/-- **RESISTANCES ADD, THE INNER ONE DIVIDED BY THE BLOCK VOLUME**: `ν⁻¹ = β⁻¹ + (αN)⁻¹`. [folklore] -/
theorem nu_inv (hN : 0 < N) (hα : 0 < α) (hβ : 0 < β) : (α * N * β / (α * N + β))⁻¹ = β⁻¹ + (α * N)⁻¹ := by
  have hαN : α * N ≠ 0 := by positivity
  field_simp

/-- **THE PARAMETERS FORM A SEMIGROUP** (three steps compose either way): composing `(α, N₂)` with `β` and then the result, through a
blocking of volume `N₃`, with `γ` gives the same weight as composing `α` through the composite blocking (volume `N₂N₃`) with the
composition of `(β, N₃)` and `γ` — both equal to `(γ⁻¹ + (βN₃)⁻¹ + (αN₂N₃)⁻¹)⁻¹`. [folklore] -/
theorem nu_assoc {N₂ N₃ γ : ℝ} (hN₂ : 0 < N₂) (hN₃ : 0 < N₃) (hα : 0 < α) (hβ : 0 < β) (hγ : 0 < γ) :
    (α * N₂ * β / (α * N₂ + β)) * N₃ * γ / ((α * N₂ * β / (α * N₂ + β)) * N₃ + γ) =
      α * (N₂ * N₃) * (β * N₃ * γ / (β * N₃ + γ)) / (α * (N₂ * N₃) + β * N₃ * γ / (β * N₃ + γ)) := by
  have h1 : α * N₂ + β ≠ 0 := by positivity
  have h2 : β * N₃ + γ ≠ 0 := by positivity
  have h3 : (α * N₂ * β / (α * N₂ + β)) * N₃ + γ ≠ 0 := by positivity
  have h4 : α * (N₂ * N₃) + β * N₃ * γ / (β * N₃ + γ) ≠ 0 := by positivity
  field_simp
  ring

/-- The common value of `nu_assoc` in resistor form: `(γ⁻¹ + (βN₃)⁻¹ + (αN₂N₃)⁻¹)⁻¹`. [folklore] -/
theorem nu_three_inv {N₂ N₃ γ : ℝ} (hN₂ : 0 < N₂) (hN₃ : 0 < N₃) (hα : 0 < α) (hβ : 0 < β) (hγ : 0 < γ) :
    ((α * N₂ * β / (α * N₂ + β)) * N₃ * γ / ((α * N₂ * β / (α * N₂ + β)) * N₃ + γ))⁻¹ = γ⁻¹ + (β * N₃)⁻¹ + (α * N₂ * N₃)⁻¹ := by
  rw [nu_inv hN₃ (nu_pos hN₂ hα hβ) hγ, mul_comm (α * N₂ * β / (α * N₂ + β)) N₃, ← mul_comm (α * N₂ * β / (α * N₂ + β)) N₃, mul_inv,
    nu_inv hN₂ hα hβ]
  have hN₃' : N₃ ≠ 0 := hN₃.ne'
  field_simp
  ring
================
• Work task:
Line count for the word "folklore": give the number of lines in the entries above that contain it, and nothing more.

• Result below:
3